# Do I love her or is just my conscious? Please, Please Help



## Martin-Telo (Mar 31, 2013)

Hi, everyone. I am 35 and married 3 years ago, with no children. My wife is a Pharmacist. Prior to marriage we were together for 8 years. Well, after marriage everything changed dramatically. The first days she was always crying and whenever i return home she would hug me firmly. Later she was almost sleeping for 15-16 hours per day, not going even out of house. She said, she was depressed and taking some drugs, we had no contact with any of our friends or families, and she also has not contacted her parents or mine, after the marriage. The second year was the same, only she was going out sometimes, but recently she is again taking a heavy medication and sleeping. I am the only one working. You see i do all the house work, cleaning, shopping, banking, ironing, and even cooking on weekends. She is awake during the nights and sleeps during the whole day till afternoon. I almost pay her salary every month fer her own expenses and she has nothing to do with the debts, bills, house expenses and .... She says, I and my family have made her sick.

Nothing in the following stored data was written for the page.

open scoped BigOperators Matrix Matrix.Norms.L2Operator Topology
open NormedSpace Finset Filter

namespace Summit.QuantumFields.BalabanUV.T4Continuum.SpreadLift

open Literature.MathematicalPhysics.QuantumFieldTheory.Balaban1983to89
open B7Prop1Explicit B7Prop2Explicit MatrixLog UnitaryModel
open T4AveragingDeficitWall hiding Site Plane Plaq Bond
open T4AveragingDeficitWallBoundary (IsPeriodicCfg periodBox blockSites_periodBox sum_blocks_eq)
open T4AveragingDeficitNonAbelian (Ad_mul Ad_sub)
open AveragingDeficitTransport AveragingDeficitLocality AveragingDeficitNearIdentity AveragingDeficitSideDeriv
open AveragingDeficitResidualPairing AveragingDeficitTransportCalc AveragingDeficitPushForwardLinear
open AveragingDeficitPeriodicCounting (IsPeriodicDir natCast_mul_period)
open AveragingDeficitFaceWords (faceSite boxVec_bounds)
open AveragingDeficitLiftMap (bondDir bondDir_self LoopBound)
open AveragingDeficitLiftPeriodic (shiftDir shiftDir_apply_add hol_shift pushDir_shift)
open SkeletonLattice (cdiv cmod cdiv_add_period cmod_add_period)
open SpreadLiftWords SpreadLiftDirection SpreadLiftMap

noncomputable section

variable {d : ℕ} {n : Type*} [Fintype n] [DecidableEq n]

/-! ## §1 The standard smallness gives the loop bound and the inversion regime -/

/-- The loop-bound radius `16(d+1)(d+4)L²a` of the standard smallness (B7 p. 25 via `norm_Wcx_sub_one_le`). [folklore] -/
def loopRad (d L : ℕ) (a : ℝ) : ℝ := 2 * (8 * ((d : ℝ) + 1) * ((d : ℝ) + 4) * (L : ℝ) ^ 2 * a)

omit [Fintype n] [DecidableEq n] in
/-- `512(d+1)(d+4)L²a ≤ 1 ⇒ loopRad ≤ 1/32`. [folklore] -/
theorem loopRad_le {L : ℕ} {a : ℝ} (h512 : 512 * (d + 1) * (d + 4) * (L : ℝ) ^ 2 * a ≤ 1) : loopRad d L a ≤ 1 / 32 := by
  unfold loopRad; linarith

omit [Fintype n] [DecidableEq n] in
/-- `512(d+1)(d+4)L²a ≤ 1 ⇒ 128·d·L²·a ≤ 1` (the inversion regime of file 3). [folklore] -/
theorem small128_of_small512 {L : ℕ} {a : ℝ} (ha : 0 ≤ a) (h512 : 512 * (d + 1) * (d + 4) * (L : ℝ) ^ 2 * a ≤ 1) :
    128 * (d * (L : ℝ) ^ 2 * a) ≤ 1 := by
  have hd0 : (0 : ℝ) ≤ d := Nat.cast_nonneg d
  have h0 : 0 ≤ (L : ℝ) ^ 2 * a := by positivity
  nlinarith

/-- **THE LOOP BOUND everywhere** from the standard smallness: `|V(Γ_{c,x})V(c)⁻¹ − 1| ≤ loopRad`.
[cite: Balaban1985Averaging, p.25] -/
theorem loopBound_of_smallField [Nonempty n] {L : ℕ} (hL : 1 ≤ L) {V : Site d → Fin d → (Matrix n n ℂ)ˣ}
    (hV : IsUnitaryCfg V) {a : ℝ} (ha : 0 ≤ a) (h512 : 512 * (d + 1) * (d + 4) * (L : ℝ) ^ 2 * a ≤ 1)
    (hVa : SmallField V a) (y : Site d) (κ : Fin d) : LoopBound L V y κ (loopRad d L a) := fun r =>
  norm_Wcx_sub_one_le L hL V (fun x μ => mem_U1_of_unitary (hV x μ)) ha h512 hVa _ κ r

/-! ## §2 The one-level right inverse -/

section Inverse

variable [Nonempty n] {L : ℕ} (hL : 1 ≤ L) {V : Site d → Fin d → (Matrix n n ℂ)ˣ} (hV : IsUnitaryCfg V) {a : ℝ}
  (ha : 0 ≤ a) (h512 : 512 * (d + 1) * (d + 4) * (L : ℝ) ^ 2 * a ≤ 1) (hVa : SmallField V a)

/-- The BONDWISE-INVERTED coarse data: `(M_c⁻¹ φ(c))_c`. [folklore] -/
def invData (φ : Site d → Fin d → Matrix n n ℂ) : Site d → Fin d → Matrix n n ℂ := fun y κ =>
  spreadInv hL hV ha hVa (small128_of_small512 ha h512) y κ (loopRad_le h512) (loopBound_of_smallField hL hV ha h512 hVa y κ)
    (φ y κ)

/-- `invData` is additive. [folklore] -/
theorem invData_add (φ φ' : Site d → Fin d → Matrix n n ℂ) :
    invData hL hV ha h512 hVa (φ + φ') = invData hL hV ha h512 hVa φ + invData hL hV ha h512 hVa φ' := by
  funext y κ; simp only [invData, Pi.add_apply, map_add]

/-- `invData` is real-homogeneous. [folklore] -/
theorem invData_smul (c : ℝ) (φ : Site d → Fin d → Matrix n n ℂ) :
    invData hL hV ha h512 hVa (c • φ) = c • invData hL hV ha h512 hVa φ := by
  funext y κ; simp only [invData, Pi.smul_apply, map_smul]

/-- **THE ONE-LEVEL RIGHT INVERSE `Q_V` OF THE DIFFERENTIAL OF (42)**: `φ ↦ spreadLift L V (M⁻¹ φ)` — the covariant replication on
the crossing bonds of the bondwise-inverted data; an explicit `ℝ`-linear map. [cite: Balaban1985Averaging, (42) p.23, (139)–(147) p.39–40] -/
def spreadInverse : (Site d → Fin d → Matrix n n ℂ) →ₗ[ℝ] (Site d → Fin d → Matrix n n ℂ) where
  toFun φ := spreadLift L V (invData hL hV ha h512 hVa φ)
  map_add' φ φ' := by simp only [invData_add, spreadLift_add]
  map_smul' c φ := by simp only [invData_smul, spreadLift_smul, RingHom.id_apply]

/-- `spreadInverse` unfolds. [folklore] -/
theorem spreadInverse_apply (φ : Site d → Fin d → Matrix n n ℂ) :
    spreadInverse hL hV ha h512 hVa φ = spreadLift L V (invData hL hV ha h512 hVa φ) := rfl

/-- **EXACT RIGHT INVERSE**: `pushDir L V (Q_V φ) (Ly, κ) = φ(y, κ)` for EVERY coarse bond and every coarse datum `φ`.
[cite: Balaban1985Averaging, (42) p.23; Balaban1985Variational, (83) p.290] -/
theorem pushDir_spreadInverse (φ : Site d → Fin d → Matrix n n ℂ) (y : Site d) (κ : Fin d) :
    pushDir L V (spreadInverse hL hV ha h512 hVa φ) ((L : ℤ) • y) κ = φ y κ := by
  rw [spreadInverse_apply, pushDir_spreadLift hL V y κ (loopRad_le h512) (loopBound_of_smallField hL hV ha h512 hVa y κ)]
  exact spreadMap_spreadInv hL hV ha hVa _ y κ _ _ (φ y κ)

/-- SUPPORT: `Q_V φ` vanishes off the crossing bonds. [folklore] -/
theorem crossSupported_spreadInverse (φ : Site d → Fin d → Matrix n n ℂ) :
    CrossSupported L (spreadInverse hL hV ha h512 hVa φ) :=
  crossSupported_spreadLift L V _

/-- **THE POINTWISE BOUND (L-UNIFORM)**: `‖Q_V φ (z, i)‖ ≤ (1 + 128dL²a)·‖φ(⌊z/L⌋, i)‖`. [cite: Balaban1985Averaging, (139)–(147) p.39–40] -/
theorem norm_spreadInverse_le (φ : Site d → Fin d → Matrix n n ℂ) (z : Site d) (i : Fin d) :
    ‖spreadInverse hL hV ha h512 hVa φ z i‖ ≤ (1 + 128 * (d * (L : ℝ) ^ 2 * a)) * ‖φ (cdiv L z) i‖ := by
  rw [spreadInverse_apply]
  refine (norm_spreadLift_le L hV _ z i).trans ?_
  exact (norm_spreadInv_le hL hV ha hVa _ _ i _ _ _).1

/-- On a crossing bond the norm is exactly that of the inverted datum, hence at least `‖φ(c)‖·(1 − 128dL²a)`-sized and at most
`(1 + 128dL²a)‖φ(c)‖`; off the crossing bonds it is `0`. [folklore] -/
theorem norm_spreadInverse_of_isCross (φ : Site d → Fin d → Matrix n n ℂ) {z : Site d} {i : Fin d} (h : IsCross L z i) :
    ‖spreadInverse hL hV ha h512 hVa φ z i‖ = ‖invData hL hV ha h512 hVa φ (cdiv L z) i‖ := by
  rw [spreadInverse_apply, norm_spreadLift_of_isCross L hV _ h]

/-- **THE INVERSE IS THE PLAIN COVARIANT REPLICATION UP TO `O(dL²a)`**: `‖Q_V φ (z,i) − spreadLift φ (z,i)‖ ≤ 128dL²a·‖φ(⌊z/L⌋, i)‖`.
[folklore] -/
theorem norm_spreadInverse_sub_spreadLift_le (φ : Site d → Fin d → Matrix n n ℂ) (z : Site d) (i : Fin d) :
    ‖spreadInverse hL hV ha h512 hVa φ z i - spreadLift L V φ z i‖ ≤ 128 * (d * (L : ℝ) ^ 2 * a) * ‖φ (cdiv L z) i‖ := by
  rw [spreadInverse_apply, ← Pi.sub_apply, ← Pi.sub_apply (f := spreadLift L V _), ← spreadLift_smul_sub]
  · refine (norm_spreadLift_le L hV _ z i).trans ?_
    exact (norm_spreadInv_le hL hV ha hVa _ _ i _ _ _).2
  where
  /-- `spreadLift` is subtractive in the data (from additivity and homogeneity). [folklore] -/
  spreadLift_smul_sub : ∀ (φ φ' : Site d → Fin d → Matrix n n ℂ),
      spreadLift L V (φ - φ') = spreadLift L V φ - spreadLift L V φ' := fun φ φ' => by
    rw [sub_eq_add_neg, spreadLift_add, ← neg_one_smul ℝ φ', spreadLift_smul, neg_one_smul, ← sub_eq_add_neg]

/-- `𝔲(N)` data give a `𝔲(N)` direction. [folklore] -/
theorem isSkewDir_spreadInverse {φ : Site d → Fin d → Matrix n n ℂ} (hφ : ∀ y κ, φ y κ ∈ skewAdjoint (Matrix n n ℂ)) :
    IsSkewDir (spreadInverse hL hV ha h512 hVa φ) := by
  rw [spreadInverse_apply]
  exact isSkewDir_spreadLift L hV fun y κ => spreadInv_mem_skew hL hV ha hVa _ y κ _ _ (hφ y κ)

/-- LOCALITY: `Q_V φ (z, i)` depends on `φ` only through `φ(⌊z/L⌋, i)`. [folklore] -/
theorem spreadInverse_congr {φ φ' : Site d → Fin d → Matrix n n ℂ} {z : Site d} {i : Fin d}
    (h : φ (cdiv L z) i = φ' (cdiv L z) i) :
    spreadInverse hL hV ha h512 hVa φ z i = spreadInverse hL hV ha h512 hVa φ' z i := by
  rw [spreadInverse_apply, spreadInverse_apply]
  refine spreadLift_congr L V ?_
  simp only [invData, h]

/-! ## §3 Periodicity -/

include hL in
omit [Nonempty n] in
/-- The spread lift of the one-bond data of a translated coarse bond is the translated spread lift (for `L•v`-invariant `V`).
[folklore] -/
theorem spreadLift_bondDir_shift (y v : Site d) (κ : Fin d) (m : Matrix n n ℂ)
    (hVv : ∀ (x : Site d) (μ : Fin d), V (x + (L : ℤ) • v) μ = V x μ) :
    spreadLift L V (bondDir (y + v) κ m) = shiftDir ((L : ℤ) • v) (spreadLift L V (bondDir y κ m)) := by
  funext z i
  -- crossing and coarse coordinates under the shift by `L•v`
  have hcross : IsCross L z i ↔ IsCross L (z - (L : ℤ) • v) i := by
    unfold IsCross cmod
    simp only [Pi.sub_apply, Pi.smul_apply, smul_eq_mul]
    rw [show z i - (L : ℤ) * v i = z i + (-(v i)) * (L : ℤ) by ring, Int.add_mul_emod_self_right]
  have hcdiv : cdiv L (z - (L : ℤ) • v) = cdiv L z - v := by
    funext j
    have hL0 : (L : ℤ) ≠ 0 := by exact_mod_cast (by omega : L ≠ 0)
    simp only [cdiv, Pi.sub_apply, Pi.smul_apply, smul_eq_mul]
    rw [show z j - (L : ℤ) * v j = z j + (-(v j)) * (L : ℤ) by ring, Int.add_mul_ediv_right _ _ hL0]
    ring
  simp only [shiftDir, spreadLift]
  by_cases hc : IsCross L z i
  · have hc' : IsCross L (z - (L : ℤ) • v) i := hcross.mp hc
    rw [if_pos hc, if_pos hc']
    have hb : bondDir (y + v) κ m (cdiv L z) i = bondDir y κ m (cdiv L (z - (L : ℤ) • v)) i := by
      rw [hcdiv]
      simp only [bondDir, sub_eq_iff_eq_add]
    rw [hb]
    congr 2
    -- the transports agree: corners and end points are translated by `L•v`, `V` is invariant
    unfold crossHol exitCorner
    rw [hcdiv, show (L : ℤ) • (cdiv L z - v + e i) = (L : ℤ) • (cdiv L z + e i) - (L : ℤ) • v by
        rw [smul_add, smul_sub, smul_add]; abel,
      show z - (L : ℤ) • v + e i - ((L : ℤ) • (cdiv L z + e i) - (L : ℤ) • v) = z + e i - (L : ℤ) • (cdiv L z + e i) by abel]
    have := hol_shift (W := V) (W' := V) (t := (L : ℤ) • v) hVv (treeWord (z + e i - (L : ℤ) • (cdiv L z + e i)))
      ((L : ℤ) • (cdiv L z + e i) - (L : ℤ) • v)
    rw [sub_add_cancel] at this
    exact this
  · have hc' : ¬ IsCross L (z - (L : ℤ) • v) i := fun h => hc (hcross.mpr h)
    rw [if_neg hc, if_neg hc']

I am devastated totally and crying myself everyday. She says she loves me too much and kisses me a lot and would crash, if she get a divorce, and i cant see her like this. we have no sex for the past year since i cant feel anything towards her and she is not interested. You, see i have some very very good memories with her for a decade, and i don't know what happened from the first night of marriage. I feel like killing myself, and haven't gone to my office for a week, since i cant concentrate.
She hugs me as soon as I reach home, but doesn't do anything in the house even a simple cleaning. She says I am too dependent to my parent (don't know why: I have my own house , cars, good job) and she called my sister a ***** and throw her out of house during Christmas. Her mother also only calls my cell phone and asks about her once in a month. 
I am dying really. Don't know what t o do. She is 32 now, doesn't work, study or anything and just says she loves me deeply and has no problem with me, and that she is sick and under drug influence and would recover soon. She hates my parents and hers too much.. I want to tell her my inner feelings but when she cries, it just kills me...
Please Please Please help if you can.


----------



## SlowlyGettingWiser (Apr 7, 2012)

Get your wife to the doctor THIS WEEK. Her regular doctor for a check-up.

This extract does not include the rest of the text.